Source data:
import Mathlib
import HarnessLib
import HarnessLib.Audit
import Summits.KontsevichZagierPeriods.Statement
import HarnessLib.Audit.Status.Attr
import Summits.Parity.GeneralizedHardyLittlewood.Theorems.LeeYangFibresAbsoluteUpgradeUniformDefs
import Mathlib.Analysis.SpecialFunctions.Pow.Asymptotics
import HarnessLib

/-!
# Route `LeeYangFibres`, crux `AbsoluteUpgrade` (stmt-Parity-14116), line `Sketch` (uniform amplification):
# growth bookkeeping uniform in the number of translates

The stubs of the reshaped line `Cruxes/AbsoluteUpgrade/Lines/Sketch.lean` (vocabulary
`Theorems/LeeYangFibresAbsoluteUpgradeUniformDefs.lean`) are quantified over all numbers of translates
`m` with `(m+1) t ≤ (log log N)^A` AFTER the scale `N`.  Every "junk" factor met in their proofs —
`b^{m+1}`, `(log N)^{T}`, `T^j`, `(C (log log N)^{t-1})^{m+1}`, `y_N^{T}` — has logarithm
`O((log log N)^{A+1}) = o(log N)`, hence is eventually `≤ N^δ` for every `δ > 0`, UNIFORMLY in the
admissible `m`.  This file proves that bookkeeping once (`eventually_mul_loglog_pow_le` and its
corollaries) together with the lower bound `c (log log N)^A ≤ y_N = truncLevel N` eventually.

References: B. Green, T. Tao, Ann. of Math. 171 (2010), Lemma 1.3 [GreenTao2010]; P. X. Gallagher,
Mathematika 23 (1976), §2 [Gallagher1976].
-/

noncomputable section

open scoped BigOperators Topology
open Filter Asymptotics
open Summit.Parity.GeneralizedHardyLittlewood.Cruxes.RelativeDimOne.TranslateAmplification (truncLevel)

namespace Summit.Parity.GeneralizedHardyLittlewood.Cruxes.AbsoluteUpgrade.UniformAmplification

/-! ### `log log N → ∞` and `(log log N)^k = o(log N)` -/

/-- `log log N` is eventually above any constant (along the natural numbers; the landed
`tendsto` forms live in unrelated modules, so the eventual form is what this file exports). [folklore] -/
theorem eventually_le_loglog (c : ℝ) : ∀ᶠ N : ℕ in atTop, c ≤ Real.log (Real.log N) :=
  (Real.tendsto_log_atTop.comp (Real.tendsto_log_atTop.comp tendsto_natCast_atTop_atTop)).eventually_ge_atTop c

/-- `0 < log N` eventually (along the natural numbers). [folklore] -/
theorem eventually_log_pos : ∀ᶠ N : ℕ in atTop, 0 < Real.log N :=
  (Real.tendsto_log_atTop.comp tendsto_natCast_atTop_atTop).eventually_gt_atTop 0

/-- `(log log N)^k = o(log N)`. [folklore] -/
theorem isLittleO_loglog_pow_log (k : ℕ) :
    (fun N : ℕ => Real.log (Real.log N) ^ k) =o[atTop] fun N : ℕ => Real.log N := by
  have h := (Real.isLittleO_pow_log_id_atTop (n := k)).comp_tendsto
    (Real.tendsto_log_atTop.comp tendsto_natCast_atTop_atTop)
  exact h.congr (fun _ => rfl) (fun _ => rfl)

/-- **Master bound.** For every `k`, `c` and `δ > 0`: `c (log log N)^k ≤ δ log N` for all large `N`.
[folklore] -/
theorem eventually_mul_loglog_pow_le (k : ℕ) (c : ℝ) {δ : ℝ} (hδ : 0 < δ) :
    ∀ᶠ N : ℕ in atTop, c * Real.log (Real.log N) ^ k ≤ δ * Real.log N := by
  rcases le_or_gt c 0 with hc | hc
  · filter_upwards [eventually_le_loglog 0,
      tendsto_natCast_atTop_atTop.eventually_ge_atTop (1 : ℝ)] with N h1 h2
    have h3 : 0 ≤ Real.log N := Real.log_nonneg h2
    have h4 : c * Real.log (Real.log N) ^ k ≤ 0 :=
      mul_nonpos_of_nonpos_of_nonneg hc (pow_nonneg h1 k)
    nlinarith
  · have h := (isLittleO_loglog_pow_log k).def (show 0 < δ / c from div_pos hδ hc)
    filter_upwards [h, eventually_le_loglog 0,
      tendsto_natCast_atTop_atTop.eventually_ge_atTop (1 : ℝ)] with N hN h1 h2
    rw [Real.norm_of_nonneg (pow_nonneg h1 k), Real.norm_of_nonneg (Real.log_nonneg h2)] at hN
    calc c * Real.log (Real.log N) ^ k ≤ c * (δ / c * Real.log N) :=
          mul_le_mul_of_nonneg_left hN hc.le
      _ = δ * Real.log N := by field_simp

/-- **Master bound, registered sub-goal form** (uncurried `eventually_mul_loglog_pow_le`; this is the
statement the toolkit is filed under on the crux item). [folklore] -/
theorem uniformGrowth_master : ∀ (k : ℕ) (c δ : ℝ), 0 < δ → ∀ᶠ N : ℕ in atTop, c * Real.log (Real.log N) ^ k ≤ δ * Real.log N :=
  fun k c _δ hδ => eventually_mul_loglog_pow_le k c hδ

/-- Exponential form of the master bound: `exp(c (log log N)^k) ≤ N^δ` for all large `N`. [folklore] -/
theorem eventually_exp_mul_loglog_pow_le_rpow (k : ℕ) (c : ℝ) {δ : ℝ} (hδ : 0 < δ) :
    ∀ᶠ N : ℕ in atTop, Real.exp (c * Real.log (Real.log N) ^ k) ≤ (N : ℝ) ^ δ := by
  filter_upwards [eventually_mul_loglog_pow_le k c hδ, eventually_gt_atTop 0] with N hN hN0
  have hN0' : (0 : ℝ) < N := by exact_mod_cast hN0
  rw [Real.rpow_def_of_pos hN0']
  exact Real.exp_le_exp.mpr (by linarith)

/-- Uniform exponential form: for all large `N`, EVERY real `x ≤ c (log log N)^k` has `exp x ≤ N^δ`.
[folklore] -/
theorem eventually_forall_exp_le_rpow (k : ℕ) (c : ℝ) {δ : ℝ} (hδ : 0 < δ) :
    ∀ᶠ N : ℕ in atTop, ∀ x : ℝ, x ≤ c * Real.log (Real.log N) ^ k → Real.exp x ≤ (N : ℝ) ^ δ := by
  filter_upwards [eventually_exp_mul_loglog_pow_le_rpow k c hδ] with N hN x hx
  exact (Real.exp_le_exp.mpr hx).trans hN

/-! ### Junk factors of admissible size are `≤ N^δ`, uniformly -/

/-- `b^n ≤ N^δ` for all `n ≤ c (log log N)^A` (`b ≥ 1`), for all large `N`. [folklore] -/
theorem eventually_pow_le_rpow (A : ℕ) {b : ℝ} (hb : 1 ≤ b) (c : ℝ) {δ : ℝ} (hδ : 0 < δ) :
    ∀ᶠ N : ℕ in atTop, ∀ n : ℕ, (n : ℝ) ≤ c * Real.log (Real.log N) ^ A → b ^ n ≤ (N : ℝ) ^ δ := by
  filter_upwards [eventually_forall_exp_le_rpow A (c * Real.log b) hδ] with N hN n hn
  have hb0 : 0 < b := by linarith
  have hlogb : 0 ≤ Real.log b := Real.log_nonneg hb
  calc b ^ n = Real.exp (n * Real.log b) := by
        rw [← Real.log_pow, Real.exp_log (pow_pos hb0 n)]
    _ ≤ (N : ℝ) ^ δ := hN _ (by
        calc (n : ℝ) * Real.log b ≤ c * Real.log (Real.log N) ^ A * Real.log b :=
              mul_le_mul_of_nonneg_right hn hlogb
          _ = c * Real.log b * Real.log (Real.log N) ^ A := by ring)

/-- `(log N)^n ≤ N^δ` for all `n ≤ c (log log N)^A`, for all large `N`. [folklore] -/
theorem eventually_log_pow_le_rpow (A : ℕ) (c : ℝ) {δ : ℝ} (hδ : 0 < δ) :
    ∀ᶠ N : ℕ in atTop, ∀ n : ℕ, (n : ℝ) ≤ c * Real.log (Real.log N) ^ A →
      Real.log N ^ n ≤ (N : ℝ) ^ δ := by
  filter_upwards [eventually_forall_exp_le_rpow (A + 1) c hδ, eventually_le_loglog 0,
    eventually_log_pos] with N hN hll hlog n hn
  calc Real.log N ^ n = Real.exp (n * Real.log (Real.log N)) := by
        rw [← Real.log_pow, Real.exp_log (pow_pos hlog n)]
    _ ≤ (N : ℝ) ^ δ := hN _ (by
        calc (n : ℝ) * Real.log (Real.log N) ≤ c * Real.log (Real.log N) ^ A * Real.log (Real.log N) :=
              mul_le_mul_of_nonneg_right hn hll
          _ = c * Real.log (Real.log N) ^ (A + 1) := by ring)

/-- `(log log N)^n ≤ N^δ` for all `n ≤ c (log log N)^A`, for all large `N`. [folklore] -/
theorem eventually_loglog_pow_le_rpow (A : ℕ) (c : ℝ) {δ : ℝ} (hδ : 0 < δ) :
    ∀ᶠ N : ℕ in atTop, ∀ n : ℕ, (n : ℝ) ≤ c * Real.log (Real.log N) ^ A →
      Real.log (Real.log N) ^ n ≤ (N : ℝ) ^ δ := by
  filter_upwards [eventually_log_pow_le_rpow A c hδ, eventually_le_loglog 0, eventually_log_pos]
    with N hN hll hlog n hn
  have hle : Real.log (Real.log N) ≤ Real.log N := Real.log_le_self hlog.le
  exact (pow_le_pow_left₀ hll hle n).trans (hN n hn)

/-- `n^j ≤ N^δ` for all `n ≤ c (log log N)^A` (`j` fixed), for all large `N`. [folklore] -/
theorem eventually_natCast_pow_le_rpow (A j : ℕ) (c : ℝ) {δ : ℝ} (hδ : 0 < δ) :
    ∀ᶠ N : ℕ in atTop, ∀ n : ℕ, (n : ℝ) ≤ c * Real.log (Real.log N) ^ A →
      (n : ℝ) ^ j ≤ (N : ℝ) ^ δ := by
  filter_upwards [eventually_forall_exp_le_rpow A (j * c) hδ] with N hN n hn
  have h1 : (n : ℝ) ^ j ≤ Real.exp (j * n) := by
    calc (n : ℝ) ^ j ≤ Real.exp n ^ j :=
          pow_le_pow_left₀ (Nat.cast_nonneg n) (by linarith [Real.add_one_le_exp (n : ℝ)]) j
      _ = Real.exp (j * n) := by rw [← Real.exp_nat_mul]
  refine h1.trans (hN _ ?_)
  calc (j : ℝ) * n ≤ j * (c * Real.log (Real.log N) ^ A) :=
        mul_le_mul_of_nonneg_left hn (Nat.cast_nonneg j)
    _ = j * c * Real.log (Real.log N) ^ A := by ring

/-- `(C (log log N)^j)^n ≤ N^δ` for all `n ≤ c (log log N)^A` (`C ≥ 0`, `j` fixed), for all large `N`
(the shape of the singular-product mass bound `𝔖 ≤ C (log log N)^{t-1}` raised to the power `m + 1`).
[folklore] -/
theorem eventually_mul_loglog_pow_pow_le_rpow (A j : ℕ) {C : ℝ} (hC : 0 ≤ C) (c : ℝ) {δ : ℝ}
    (hδ : 0 < δ) :
    ∀ᶠ N : ℕ in atTop, ∀ n : ℕ, (n : ℝ) ≤ c * Real.log (Real.log N) ^ A →
      (C * Real.log (Real.log N) ^ j) ^ n ≤ (N : ℝ) ^ δ := by
  have hδ2 : 0 < δ / 2 := by positivity
  filter_upwards [eventually_pow_le_rpow A (show (1 : ℝ) ≤ C + 1 by linarith) c hδ2,
    eventually_loglog_pow_le_rpow A (j * |c|) hδ2, eventually_le_loglog 0,
    eventually_gt_atTop 0] with N h1 h2 hll hN0 n hn
  have hN0' : (0 : ℝ) < N := by exact_mod_cast hN0
  have hjn : ((j * n : ℕ) : ℝ) ≤ j * |c| * Real.log (Real.log N) ^ A := by
    push_cast
    have : (n : ℝ) ≤ |c| * Real.log (Real.log N) ^ A :=
      hn.trans (mul_le_mul_of_nonneg_right (le_abs_self c) (pow_nonneg hll A))
    calc (j : ℝ) * n ≤ j * (|c| * Real.log (Real.log N) ^ A) :=
          mul_le_mul_of_nonneg_left this (Nat.cast_nonneg j)
      _ = j * |c| * Real.log (Real.log N) ^ A := by ring
  calc (C * Real.log (Real.log N) ^ j) ^ n = C ^ n * Real.log (Real.log N) ^ (j * n) := by
        rw [mul_pow, ← pow_mul]
    _ ≤ (C + 1) ^ n * Real.log (Real.log N) ^ (j * n) := by gcongr; linarith
    _ ≤ (N : ℝ) ^ (δ / 2) * (N : ℝ) ^ (δ / 2) :=
        mul_le_mul (h1 n hn) (h2 (j * n) hjn) (pow_nonneg hll _) (Real.rpow_nonneg hN0'.le _)
    _ = (N : ℝ) ^ δ := by rw [← Real.rpow_add hN0']; ring_nf

/-! ### The truncation level `y_N = ⌊log N / 4⌋` dominates every power of `log log N` -/

/-- `y_N ≤ log N` for `N ≥ 1`. [folklore] -/
theorem truncLevel_le_log {N : ℕ} (hN : 1 ≤ N) : (truncLevel N : ℝ) ≤ Real.log N := by
  have h1 : (truncLevel N : ℝ) ≤ Real.log N / 4 := by
    unfold truncLevel
    exact Nat.floor_le (div_nonneg (Real.log_nonneg (by exact_mod_cast hN)) (by norm_num))
  have h2 : 0 ≤ Real.log N := Real.log_nonneg (by exact_mod_cast hN)
  linarith

/-- `log N / 4 - 1 ≤ y_N`. [folklore] -/
theorem log_div_four_sub_one_le_truncLevel (N : ℕ) : Real.log N / 4 - 1 ≤ (truncLevel N : ℝ) := by
  unfold truncLevel
  have := Nat.lt_floor_add_one (Real.log N / 4)
  linarith

/-- `c (log log N)^A ≤ y_N` for all large `N`. [folklore] -/
theorem eventually_mul_loglog_pow_le_truncLevel (A : ℕ) (c : ℝ) :
    ∀ᶠ N : ℕ in atTop, c * Real.log (Real.log N) ^ A ≤ (truncLevel N : ℝ) := by
  filter_upwards [eventually_mul_loglog_pow_le A (|c| + 1) (show (0 : ℝ) < 1 / 4 by norm_num),
    eventually_le_loglog 1] with N hN hll
  have h1 : 1 ≤ Real.log (Real.log N) ^ A := one_le_pow₀ hll
  have h2 : c * Real.log (Real.log N) ^ A ≤ |c| * Real.log (Real.log N) ^ A :=
    mul_le_mul_of_nonneg_right (le_abs_self c) (by positivity)
  have h3 := log_div_four_sub_one_le_truncLevel N
  nlinarith

/-- The typical admissibility consequence: if `(m+1) t ≤ (log log N)^A` then, for all large `N`,
`c ((m+1) t)^j ≤ y_N` (e.g. `y_N ≥ 2T`, `y_N ≥ T²/η`, `y_N ≥ T⁴/η²` with `T = (m+1)t`). [folklore] -/
theorem eventually_mul_pow_le_truncLevel (A j : ℕ) (c : ℝ) :
    ∀ᶠ N : ℕ in atTop, ∀ T : ℕ, (T : ℝ) ≤ Real.log (Real.log N) ^ A →
      c * (T : ℝ) ^ j ≤ (truncLevel N : ℝ) := by
  filter_upwards [eventually_mul_loglog_pow_le_truncLevel (A * j) |c|, eventually_le_loglog 0]
    with N hN hll T hT
  have h1 : (T : ℝ) ^ j ≤ (Real.log (Real.log N) ^ A) ^ j := pow_le_pow_left₀ (Nat.cast_nonneg T) hT j
  rw [← pow_mul] at h1
  calc c * (T : ℝ) ^ j ≤ |c| * (T : ℝ) ^ j := mul_le_mul_of_nonneg_right (le_abs_self c) (by positivity)
    _ ≤ |c| * Real.log (Real.log N) ^ (A * j) := mul_le_mul_of_nonneg_left h1 (abs_nonneg c)
    _ ≤ (truncLevel N : ℝ) := hN

end Summit.Parity.GeneralizedHardyLittlewood.Cruxes.AbsoluteUpgrade.UniformAmplification

end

*EXERCISE BRIEF*:
Could you restate word for word the lines above from the one containing "rw [Real.norm_of_nonneg (pow_nonneg" through the one containing "(Real.log N) ^ A → b", both included, and nothing else?

*SOLUTION TO THE EXERCISE*:
    rw [Real.norm_of_nonneg (pow_nonneg h1 k), Real.norm_of_nonneg (Real.log_nonneg h2)] at hN
    calc c * Real.log (Real.log N) ^ k ≤ c * (δ / c * Real.log N) :=
          mul_le_mul_of_nonneg_left hN hc.le
      _ = δ * Real.log N := by field_simp

/-- **Master bound, registered sub-goal form** (uncurried `eventually_mul_loglog_pow_le`; this is the
statement the toolkit is filed under on the crux item). [folklore] -/
theorem uniformGrowth_master : ∀ (k : ℕ) (c δ : ℝ), 0 < δ → ∀ᶠ N : ℕ in atTop, c * Real.log (Real.log N) ^ k ≤ δ * Real.log N :=
  fun k c _δ hδ => eventually_mul_loglog_pow_le k c hδ

/-- Exponential form of the master bound: `exp(c (log log N)^k) ≤ N^δ` for all large `N`. [folklore] -/
theorem eventually_exp_mul_loglog_pow_le_rpow (k : ℕ) (c : ℝ) {δ : ℝ} (hδ : 0 < δ) :
    ∀ᶠ N : ℕ in atTop, Real.exp (c * Real.log (Real.log N) ^ k) ≤ (N : ℝ) ^ δ := by
  filter_upwards [eventually_mul_loglog_pow_le k c hδ, eventually_gt_atTop 0] with N hN hN0
  have hN0' : (0 : ℝ) < N := by exact_mod_cast hN0
  rw [Real.rpow_def_of_pos hN0']
  exact Real.exp_le_exp.mpr (by linarith)

/-- Uniform exponential form: for all large `N`, EVERY real `x ≤ c (log log N)^k` has `exp x ≤ N^δ`.
[folklore] -/
theorem eventually_forall_exp_le_rpow (k : ℕ) (c : ℝ) {δ : ℝ} (hδ : 0 < δ) :
    ∀ᶠ N : ℕ in atTop, ∀ x : ℝ, x ≤ c * Real.log (Real.log N) ^ k → Real.exp x ≤ (N : ℝ) ^ δ := by
  filter_upwards [eventually_exp_mul_loglog_pow_le_rpow k c hδ] with N hN x hx
  exact (Real.exp_le_exp.mpr hx).trans hN

/-! ### Junk factors of admissible size are `≤ N^δ`, uniformly -/

/-- `b^n ≤ N^δ` for all `n ≤ c (log log N)^A` (`b ≥ 1`), for all large `N`. [folklore] -/
theorem eventually_pow_le_rpow (A : ℕ) {b : ℝ} (hb : 1 ≤ b) (c : ℝ) {δ : ℝ} (hδ : 0 < δ) :
    ∀ᶠ N : ℕ in atTop, ∀ n : ℕ, (n : ℝ) ≤ c * Real.log (Real.log N) ^ A → b ^ n ≤ (N : ℝ) ^ δ := by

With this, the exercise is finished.